→ Dataset entries
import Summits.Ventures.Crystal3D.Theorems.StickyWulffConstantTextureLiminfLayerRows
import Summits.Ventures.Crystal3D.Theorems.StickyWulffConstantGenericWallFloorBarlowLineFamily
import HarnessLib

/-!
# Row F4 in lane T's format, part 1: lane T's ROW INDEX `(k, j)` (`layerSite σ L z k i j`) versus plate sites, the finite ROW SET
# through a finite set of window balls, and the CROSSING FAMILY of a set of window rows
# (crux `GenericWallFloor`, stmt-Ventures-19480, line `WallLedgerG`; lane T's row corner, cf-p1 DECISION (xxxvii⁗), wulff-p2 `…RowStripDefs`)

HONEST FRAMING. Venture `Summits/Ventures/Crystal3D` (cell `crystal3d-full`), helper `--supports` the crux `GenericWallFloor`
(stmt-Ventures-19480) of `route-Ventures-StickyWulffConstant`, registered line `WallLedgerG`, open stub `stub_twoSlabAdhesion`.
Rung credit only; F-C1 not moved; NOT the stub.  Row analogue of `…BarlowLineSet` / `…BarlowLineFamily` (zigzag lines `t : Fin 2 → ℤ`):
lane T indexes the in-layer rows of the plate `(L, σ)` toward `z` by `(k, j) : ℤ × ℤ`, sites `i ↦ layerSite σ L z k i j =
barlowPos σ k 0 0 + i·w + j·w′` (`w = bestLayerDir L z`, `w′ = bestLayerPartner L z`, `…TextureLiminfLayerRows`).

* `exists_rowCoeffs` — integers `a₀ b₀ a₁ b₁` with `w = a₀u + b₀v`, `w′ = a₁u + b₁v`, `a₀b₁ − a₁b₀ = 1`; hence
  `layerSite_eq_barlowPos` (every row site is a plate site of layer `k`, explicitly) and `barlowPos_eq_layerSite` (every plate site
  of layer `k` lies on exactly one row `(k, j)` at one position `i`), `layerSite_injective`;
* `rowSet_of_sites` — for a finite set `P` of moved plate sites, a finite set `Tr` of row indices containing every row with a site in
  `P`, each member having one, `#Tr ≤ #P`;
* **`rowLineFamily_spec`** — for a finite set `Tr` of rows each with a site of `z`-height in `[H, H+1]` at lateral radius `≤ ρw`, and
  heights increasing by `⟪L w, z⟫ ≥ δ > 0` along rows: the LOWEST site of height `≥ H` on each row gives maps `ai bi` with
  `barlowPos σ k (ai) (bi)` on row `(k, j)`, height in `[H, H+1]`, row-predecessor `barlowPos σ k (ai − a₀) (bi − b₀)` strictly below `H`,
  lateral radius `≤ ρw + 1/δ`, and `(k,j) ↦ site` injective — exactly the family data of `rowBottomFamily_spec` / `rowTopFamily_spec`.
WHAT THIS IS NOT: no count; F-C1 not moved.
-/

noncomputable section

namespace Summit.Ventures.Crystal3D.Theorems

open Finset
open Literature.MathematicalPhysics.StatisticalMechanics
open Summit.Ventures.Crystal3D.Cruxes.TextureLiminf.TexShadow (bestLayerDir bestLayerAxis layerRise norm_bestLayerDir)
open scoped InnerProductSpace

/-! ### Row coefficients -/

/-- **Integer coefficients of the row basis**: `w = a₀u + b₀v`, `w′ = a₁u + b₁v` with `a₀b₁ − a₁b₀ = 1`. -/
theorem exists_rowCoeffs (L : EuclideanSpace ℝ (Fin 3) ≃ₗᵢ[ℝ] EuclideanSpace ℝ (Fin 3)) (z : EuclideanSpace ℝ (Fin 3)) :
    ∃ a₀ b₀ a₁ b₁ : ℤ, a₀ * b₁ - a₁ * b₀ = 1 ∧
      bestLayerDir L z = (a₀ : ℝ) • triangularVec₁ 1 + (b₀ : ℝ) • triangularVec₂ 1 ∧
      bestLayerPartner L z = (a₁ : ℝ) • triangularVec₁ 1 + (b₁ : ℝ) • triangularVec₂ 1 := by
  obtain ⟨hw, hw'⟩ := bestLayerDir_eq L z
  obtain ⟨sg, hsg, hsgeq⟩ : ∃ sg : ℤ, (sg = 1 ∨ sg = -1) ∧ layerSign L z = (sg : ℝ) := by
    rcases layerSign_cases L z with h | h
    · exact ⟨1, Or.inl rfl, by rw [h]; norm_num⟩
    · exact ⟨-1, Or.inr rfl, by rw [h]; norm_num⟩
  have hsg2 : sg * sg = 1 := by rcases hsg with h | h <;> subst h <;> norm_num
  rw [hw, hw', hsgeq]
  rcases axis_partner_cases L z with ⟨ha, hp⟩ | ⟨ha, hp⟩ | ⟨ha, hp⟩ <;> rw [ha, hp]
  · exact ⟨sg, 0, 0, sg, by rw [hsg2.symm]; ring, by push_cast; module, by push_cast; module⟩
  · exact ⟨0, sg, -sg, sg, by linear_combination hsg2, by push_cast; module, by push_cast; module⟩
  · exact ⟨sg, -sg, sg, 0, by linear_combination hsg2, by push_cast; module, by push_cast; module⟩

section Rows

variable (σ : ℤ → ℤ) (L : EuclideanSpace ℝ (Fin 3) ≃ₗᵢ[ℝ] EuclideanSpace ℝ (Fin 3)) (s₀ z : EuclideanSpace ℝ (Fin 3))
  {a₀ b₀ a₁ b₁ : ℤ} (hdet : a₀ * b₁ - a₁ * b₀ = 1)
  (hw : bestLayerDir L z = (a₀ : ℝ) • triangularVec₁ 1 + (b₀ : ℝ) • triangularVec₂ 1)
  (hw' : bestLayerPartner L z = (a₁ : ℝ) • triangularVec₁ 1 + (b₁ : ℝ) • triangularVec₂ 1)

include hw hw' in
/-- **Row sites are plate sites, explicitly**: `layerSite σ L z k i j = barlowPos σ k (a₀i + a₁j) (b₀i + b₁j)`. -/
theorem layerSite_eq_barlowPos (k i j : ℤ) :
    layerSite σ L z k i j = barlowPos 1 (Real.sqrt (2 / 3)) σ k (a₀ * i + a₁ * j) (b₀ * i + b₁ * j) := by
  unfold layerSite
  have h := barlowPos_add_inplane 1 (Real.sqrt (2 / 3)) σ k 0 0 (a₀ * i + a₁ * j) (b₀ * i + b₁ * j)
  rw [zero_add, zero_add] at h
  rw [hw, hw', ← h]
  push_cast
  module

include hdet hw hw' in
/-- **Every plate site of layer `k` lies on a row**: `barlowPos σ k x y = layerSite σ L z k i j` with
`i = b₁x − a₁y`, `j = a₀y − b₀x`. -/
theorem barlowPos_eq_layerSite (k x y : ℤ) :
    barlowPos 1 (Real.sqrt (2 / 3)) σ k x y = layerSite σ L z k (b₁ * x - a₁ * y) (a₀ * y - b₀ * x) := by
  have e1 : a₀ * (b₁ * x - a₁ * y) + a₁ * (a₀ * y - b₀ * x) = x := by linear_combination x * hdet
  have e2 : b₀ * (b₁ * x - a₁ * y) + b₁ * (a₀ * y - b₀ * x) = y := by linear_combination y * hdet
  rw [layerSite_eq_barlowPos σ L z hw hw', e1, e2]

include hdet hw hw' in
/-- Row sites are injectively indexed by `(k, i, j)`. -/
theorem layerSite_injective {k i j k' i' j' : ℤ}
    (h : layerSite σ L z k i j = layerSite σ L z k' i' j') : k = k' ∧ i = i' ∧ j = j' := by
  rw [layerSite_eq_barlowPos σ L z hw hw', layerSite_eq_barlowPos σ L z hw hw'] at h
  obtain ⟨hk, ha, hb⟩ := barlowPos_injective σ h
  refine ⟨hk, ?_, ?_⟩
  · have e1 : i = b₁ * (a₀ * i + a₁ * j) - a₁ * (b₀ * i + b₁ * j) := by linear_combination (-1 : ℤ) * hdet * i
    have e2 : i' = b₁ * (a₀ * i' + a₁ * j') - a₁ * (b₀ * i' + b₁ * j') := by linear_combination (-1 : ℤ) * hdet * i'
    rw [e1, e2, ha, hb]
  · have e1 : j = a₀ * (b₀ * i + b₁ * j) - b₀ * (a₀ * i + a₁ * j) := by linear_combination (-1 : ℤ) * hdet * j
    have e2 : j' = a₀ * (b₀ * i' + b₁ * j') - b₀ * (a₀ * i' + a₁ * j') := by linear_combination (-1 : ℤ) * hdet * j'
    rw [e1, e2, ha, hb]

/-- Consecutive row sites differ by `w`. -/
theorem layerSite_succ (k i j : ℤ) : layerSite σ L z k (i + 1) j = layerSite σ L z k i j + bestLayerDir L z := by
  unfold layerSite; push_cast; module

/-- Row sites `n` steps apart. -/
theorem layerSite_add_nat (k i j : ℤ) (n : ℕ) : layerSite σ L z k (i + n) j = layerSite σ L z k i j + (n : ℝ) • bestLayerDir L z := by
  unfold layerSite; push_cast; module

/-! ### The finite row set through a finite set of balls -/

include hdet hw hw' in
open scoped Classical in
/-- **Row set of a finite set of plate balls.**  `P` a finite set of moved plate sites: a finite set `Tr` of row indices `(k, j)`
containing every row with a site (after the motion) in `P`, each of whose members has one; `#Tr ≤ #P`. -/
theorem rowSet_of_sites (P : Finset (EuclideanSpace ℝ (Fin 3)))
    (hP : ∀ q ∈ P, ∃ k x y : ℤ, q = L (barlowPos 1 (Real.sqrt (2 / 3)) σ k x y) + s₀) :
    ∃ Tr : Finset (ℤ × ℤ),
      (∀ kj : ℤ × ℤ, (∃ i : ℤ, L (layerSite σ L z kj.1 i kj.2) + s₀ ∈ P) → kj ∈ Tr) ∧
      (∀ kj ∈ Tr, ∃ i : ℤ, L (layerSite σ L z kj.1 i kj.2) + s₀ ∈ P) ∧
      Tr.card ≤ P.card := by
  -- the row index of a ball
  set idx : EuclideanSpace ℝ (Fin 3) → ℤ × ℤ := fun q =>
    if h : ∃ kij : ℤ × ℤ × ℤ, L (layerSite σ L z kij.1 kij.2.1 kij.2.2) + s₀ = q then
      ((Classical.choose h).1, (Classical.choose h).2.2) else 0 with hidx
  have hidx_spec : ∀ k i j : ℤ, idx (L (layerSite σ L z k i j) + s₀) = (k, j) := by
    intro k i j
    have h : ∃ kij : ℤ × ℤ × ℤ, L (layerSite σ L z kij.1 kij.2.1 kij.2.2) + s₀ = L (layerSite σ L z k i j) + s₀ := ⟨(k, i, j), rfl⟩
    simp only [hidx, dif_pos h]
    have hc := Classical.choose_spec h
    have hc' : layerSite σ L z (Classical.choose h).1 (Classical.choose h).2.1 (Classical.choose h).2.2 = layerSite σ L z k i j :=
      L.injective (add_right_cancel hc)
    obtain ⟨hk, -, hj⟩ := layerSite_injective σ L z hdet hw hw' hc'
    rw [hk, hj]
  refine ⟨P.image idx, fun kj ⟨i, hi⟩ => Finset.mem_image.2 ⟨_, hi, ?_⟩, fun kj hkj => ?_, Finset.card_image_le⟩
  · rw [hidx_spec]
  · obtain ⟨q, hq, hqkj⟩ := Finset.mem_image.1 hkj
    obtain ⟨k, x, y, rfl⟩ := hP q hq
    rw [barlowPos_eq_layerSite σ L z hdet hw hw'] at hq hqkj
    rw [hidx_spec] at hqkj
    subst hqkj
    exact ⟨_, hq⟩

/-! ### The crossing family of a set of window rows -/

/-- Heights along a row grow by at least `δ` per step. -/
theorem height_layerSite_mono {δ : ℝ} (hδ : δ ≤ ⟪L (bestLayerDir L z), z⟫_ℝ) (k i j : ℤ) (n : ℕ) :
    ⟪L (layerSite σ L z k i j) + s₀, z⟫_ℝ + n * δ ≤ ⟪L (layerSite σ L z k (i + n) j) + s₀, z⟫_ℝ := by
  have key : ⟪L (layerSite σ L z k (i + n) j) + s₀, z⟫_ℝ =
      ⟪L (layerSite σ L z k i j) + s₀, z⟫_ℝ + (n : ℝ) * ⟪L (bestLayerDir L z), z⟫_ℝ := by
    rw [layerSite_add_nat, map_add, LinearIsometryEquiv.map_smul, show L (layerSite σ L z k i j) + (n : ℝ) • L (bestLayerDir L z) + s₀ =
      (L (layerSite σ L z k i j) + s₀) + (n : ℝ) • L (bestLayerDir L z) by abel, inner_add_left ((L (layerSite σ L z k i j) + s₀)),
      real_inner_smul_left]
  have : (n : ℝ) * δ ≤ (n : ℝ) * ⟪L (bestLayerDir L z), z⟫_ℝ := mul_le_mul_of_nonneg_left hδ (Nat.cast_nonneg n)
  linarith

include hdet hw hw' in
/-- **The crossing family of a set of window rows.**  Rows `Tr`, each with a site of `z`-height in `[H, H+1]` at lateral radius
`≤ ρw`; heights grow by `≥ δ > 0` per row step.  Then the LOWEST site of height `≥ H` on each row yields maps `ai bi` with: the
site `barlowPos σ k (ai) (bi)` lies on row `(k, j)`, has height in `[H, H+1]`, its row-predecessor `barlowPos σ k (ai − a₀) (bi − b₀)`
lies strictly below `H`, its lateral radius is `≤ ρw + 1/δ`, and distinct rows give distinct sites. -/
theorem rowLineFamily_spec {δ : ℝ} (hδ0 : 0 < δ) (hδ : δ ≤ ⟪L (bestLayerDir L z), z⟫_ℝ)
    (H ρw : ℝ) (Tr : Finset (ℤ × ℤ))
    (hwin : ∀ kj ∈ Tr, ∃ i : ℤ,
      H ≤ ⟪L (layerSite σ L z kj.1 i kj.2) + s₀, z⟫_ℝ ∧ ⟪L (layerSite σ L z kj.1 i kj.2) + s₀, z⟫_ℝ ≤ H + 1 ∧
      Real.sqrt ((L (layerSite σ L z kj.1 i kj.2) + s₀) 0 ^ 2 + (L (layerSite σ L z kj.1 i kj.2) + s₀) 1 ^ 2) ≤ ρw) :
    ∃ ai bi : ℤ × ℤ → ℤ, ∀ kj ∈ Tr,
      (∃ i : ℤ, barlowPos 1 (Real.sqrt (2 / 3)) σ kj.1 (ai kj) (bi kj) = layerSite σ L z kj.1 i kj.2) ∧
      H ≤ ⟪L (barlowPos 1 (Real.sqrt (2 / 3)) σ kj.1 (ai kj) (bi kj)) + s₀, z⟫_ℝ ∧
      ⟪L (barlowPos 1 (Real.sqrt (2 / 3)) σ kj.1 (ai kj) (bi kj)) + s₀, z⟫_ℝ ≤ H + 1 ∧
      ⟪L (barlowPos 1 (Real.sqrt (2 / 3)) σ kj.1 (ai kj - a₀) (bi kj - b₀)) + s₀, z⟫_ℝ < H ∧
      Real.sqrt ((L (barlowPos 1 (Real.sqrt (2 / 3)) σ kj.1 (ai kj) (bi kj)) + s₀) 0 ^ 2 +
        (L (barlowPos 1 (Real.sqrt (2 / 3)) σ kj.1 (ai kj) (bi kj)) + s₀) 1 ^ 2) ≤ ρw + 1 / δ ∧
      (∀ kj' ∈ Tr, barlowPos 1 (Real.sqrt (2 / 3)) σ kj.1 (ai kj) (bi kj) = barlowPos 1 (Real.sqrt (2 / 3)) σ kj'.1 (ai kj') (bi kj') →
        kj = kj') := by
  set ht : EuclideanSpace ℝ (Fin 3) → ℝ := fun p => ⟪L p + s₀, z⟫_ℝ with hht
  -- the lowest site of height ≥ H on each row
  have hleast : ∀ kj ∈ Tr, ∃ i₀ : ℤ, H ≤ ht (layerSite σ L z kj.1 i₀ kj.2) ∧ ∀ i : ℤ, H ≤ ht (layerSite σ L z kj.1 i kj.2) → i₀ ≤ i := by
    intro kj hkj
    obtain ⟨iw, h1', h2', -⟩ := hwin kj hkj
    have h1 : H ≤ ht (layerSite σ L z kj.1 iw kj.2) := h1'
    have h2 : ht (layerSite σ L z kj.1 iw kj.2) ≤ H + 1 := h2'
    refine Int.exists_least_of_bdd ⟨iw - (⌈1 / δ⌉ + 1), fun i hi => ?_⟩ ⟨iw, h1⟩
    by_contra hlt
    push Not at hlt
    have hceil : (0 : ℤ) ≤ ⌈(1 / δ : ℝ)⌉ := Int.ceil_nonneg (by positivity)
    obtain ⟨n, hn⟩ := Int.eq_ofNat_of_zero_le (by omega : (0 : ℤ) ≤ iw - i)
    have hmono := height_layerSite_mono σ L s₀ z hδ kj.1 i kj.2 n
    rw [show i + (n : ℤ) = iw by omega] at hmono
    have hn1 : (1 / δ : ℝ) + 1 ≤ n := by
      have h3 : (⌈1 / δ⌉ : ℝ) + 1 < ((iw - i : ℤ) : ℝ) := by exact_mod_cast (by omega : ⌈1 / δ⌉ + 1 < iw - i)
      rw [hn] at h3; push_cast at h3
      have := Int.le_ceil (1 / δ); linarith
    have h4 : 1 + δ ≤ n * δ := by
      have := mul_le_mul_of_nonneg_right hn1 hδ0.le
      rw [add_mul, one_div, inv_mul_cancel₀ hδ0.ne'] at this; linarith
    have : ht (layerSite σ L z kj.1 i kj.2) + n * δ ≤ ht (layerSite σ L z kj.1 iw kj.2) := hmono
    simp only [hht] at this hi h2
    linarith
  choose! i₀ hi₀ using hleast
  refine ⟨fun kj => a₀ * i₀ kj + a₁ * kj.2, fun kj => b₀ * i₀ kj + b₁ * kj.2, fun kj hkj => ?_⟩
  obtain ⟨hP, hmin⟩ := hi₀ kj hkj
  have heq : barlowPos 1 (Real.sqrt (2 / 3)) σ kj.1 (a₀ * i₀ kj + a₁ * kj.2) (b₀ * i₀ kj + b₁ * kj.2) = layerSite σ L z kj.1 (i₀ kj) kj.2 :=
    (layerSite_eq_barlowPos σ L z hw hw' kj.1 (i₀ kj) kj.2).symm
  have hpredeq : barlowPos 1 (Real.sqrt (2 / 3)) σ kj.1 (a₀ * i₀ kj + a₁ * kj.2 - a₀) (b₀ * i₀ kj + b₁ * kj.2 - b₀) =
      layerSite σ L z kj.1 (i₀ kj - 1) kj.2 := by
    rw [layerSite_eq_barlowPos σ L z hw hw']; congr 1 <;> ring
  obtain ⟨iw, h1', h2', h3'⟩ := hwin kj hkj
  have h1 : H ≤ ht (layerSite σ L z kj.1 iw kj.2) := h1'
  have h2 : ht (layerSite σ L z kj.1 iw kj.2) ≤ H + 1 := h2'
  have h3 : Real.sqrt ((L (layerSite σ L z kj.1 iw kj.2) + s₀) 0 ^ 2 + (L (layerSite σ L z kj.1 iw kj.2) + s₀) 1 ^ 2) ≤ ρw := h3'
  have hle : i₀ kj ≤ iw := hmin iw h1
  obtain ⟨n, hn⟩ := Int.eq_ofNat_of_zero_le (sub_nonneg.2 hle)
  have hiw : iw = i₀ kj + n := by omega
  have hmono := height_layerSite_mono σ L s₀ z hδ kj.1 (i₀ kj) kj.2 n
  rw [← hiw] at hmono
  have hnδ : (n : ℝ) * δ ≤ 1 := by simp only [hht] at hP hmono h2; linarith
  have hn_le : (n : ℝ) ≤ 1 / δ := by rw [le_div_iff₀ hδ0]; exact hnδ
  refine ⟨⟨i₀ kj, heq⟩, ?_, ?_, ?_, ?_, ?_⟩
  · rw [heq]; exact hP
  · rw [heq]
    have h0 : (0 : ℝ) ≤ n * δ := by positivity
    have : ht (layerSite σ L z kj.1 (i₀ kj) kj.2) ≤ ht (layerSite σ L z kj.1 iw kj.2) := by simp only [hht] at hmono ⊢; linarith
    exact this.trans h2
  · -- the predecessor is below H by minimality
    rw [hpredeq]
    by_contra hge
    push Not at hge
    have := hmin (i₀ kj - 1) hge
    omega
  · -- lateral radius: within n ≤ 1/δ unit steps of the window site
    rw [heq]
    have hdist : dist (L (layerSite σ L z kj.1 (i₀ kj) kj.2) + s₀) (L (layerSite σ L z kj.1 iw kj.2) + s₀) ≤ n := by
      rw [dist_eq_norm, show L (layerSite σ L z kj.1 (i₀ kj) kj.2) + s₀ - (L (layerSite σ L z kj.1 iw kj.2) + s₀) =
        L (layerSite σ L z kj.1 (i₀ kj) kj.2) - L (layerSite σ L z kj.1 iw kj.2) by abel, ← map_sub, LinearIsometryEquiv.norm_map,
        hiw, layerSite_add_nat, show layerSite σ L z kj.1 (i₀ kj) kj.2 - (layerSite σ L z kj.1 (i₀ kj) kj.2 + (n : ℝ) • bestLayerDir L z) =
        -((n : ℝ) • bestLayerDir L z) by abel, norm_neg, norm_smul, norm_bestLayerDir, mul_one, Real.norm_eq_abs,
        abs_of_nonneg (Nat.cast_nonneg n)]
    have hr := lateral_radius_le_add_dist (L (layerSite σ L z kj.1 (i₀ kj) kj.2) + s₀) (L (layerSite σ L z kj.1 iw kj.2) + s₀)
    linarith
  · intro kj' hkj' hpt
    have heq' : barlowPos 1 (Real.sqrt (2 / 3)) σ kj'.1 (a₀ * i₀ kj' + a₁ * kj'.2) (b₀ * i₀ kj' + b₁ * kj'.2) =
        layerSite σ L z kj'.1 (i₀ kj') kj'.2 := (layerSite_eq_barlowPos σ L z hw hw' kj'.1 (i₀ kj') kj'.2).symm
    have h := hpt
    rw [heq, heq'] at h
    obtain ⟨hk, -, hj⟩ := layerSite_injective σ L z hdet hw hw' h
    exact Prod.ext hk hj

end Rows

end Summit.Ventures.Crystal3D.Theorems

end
--
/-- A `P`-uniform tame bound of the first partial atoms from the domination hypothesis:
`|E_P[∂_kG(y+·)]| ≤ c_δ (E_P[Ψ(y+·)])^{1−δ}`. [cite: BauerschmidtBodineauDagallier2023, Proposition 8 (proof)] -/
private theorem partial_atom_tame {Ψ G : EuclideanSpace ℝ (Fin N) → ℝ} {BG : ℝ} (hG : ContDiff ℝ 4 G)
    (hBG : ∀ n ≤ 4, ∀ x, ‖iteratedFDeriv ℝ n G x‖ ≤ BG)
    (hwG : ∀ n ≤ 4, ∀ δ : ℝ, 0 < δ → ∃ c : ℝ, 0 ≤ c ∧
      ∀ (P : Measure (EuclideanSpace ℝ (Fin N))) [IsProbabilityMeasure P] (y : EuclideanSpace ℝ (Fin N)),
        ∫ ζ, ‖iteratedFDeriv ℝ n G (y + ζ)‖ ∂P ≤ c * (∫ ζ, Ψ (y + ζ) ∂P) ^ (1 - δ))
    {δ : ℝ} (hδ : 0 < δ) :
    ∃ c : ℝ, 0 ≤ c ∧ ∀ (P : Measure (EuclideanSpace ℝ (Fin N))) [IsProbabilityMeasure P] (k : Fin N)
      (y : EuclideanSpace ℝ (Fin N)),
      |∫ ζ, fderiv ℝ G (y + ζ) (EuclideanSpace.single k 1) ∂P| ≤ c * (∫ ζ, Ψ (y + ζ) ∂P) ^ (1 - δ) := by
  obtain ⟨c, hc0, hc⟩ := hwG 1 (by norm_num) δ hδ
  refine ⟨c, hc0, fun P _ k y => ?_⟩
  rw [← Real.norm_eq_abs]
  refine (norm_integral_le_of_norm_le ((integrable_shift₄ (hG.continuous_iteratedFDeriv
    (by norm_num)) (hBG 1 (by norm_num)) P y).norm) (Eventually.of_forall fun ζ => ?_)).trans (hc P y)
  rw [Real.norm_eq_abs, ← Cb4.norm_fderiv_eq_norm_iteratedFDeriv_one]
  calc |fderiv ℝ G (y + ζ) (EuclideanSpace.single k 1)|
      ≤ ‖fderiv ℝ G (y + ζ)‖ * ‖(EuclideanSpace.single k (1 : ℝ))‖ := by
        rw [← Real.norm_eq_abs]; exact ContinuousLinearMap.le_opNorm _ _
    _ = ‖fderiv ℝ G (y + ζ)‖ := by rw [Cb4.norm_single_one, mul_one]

→ What to work on
Where a line above contains the word "bestLayerPartner", copy that line.

→ Task result
barlowPos σ k 0 0 + i·w + j·w′` (`w = bestLayerDir L z`, `w′ = bestLayerPartner L z`, `…TextureLiminfLayerRows`).
      bestLayerPartner L z = (a₁ : ℝ) • triangularVec₁ 1 + (b₁ : ℝ) • triangularVec₂ 1 := by
  (hw' : bestLayerPartner L z = (a₁ : ℝ) • triangularVec₁ 1 + (b₁ : ℝ) • triangularVec₂ 1)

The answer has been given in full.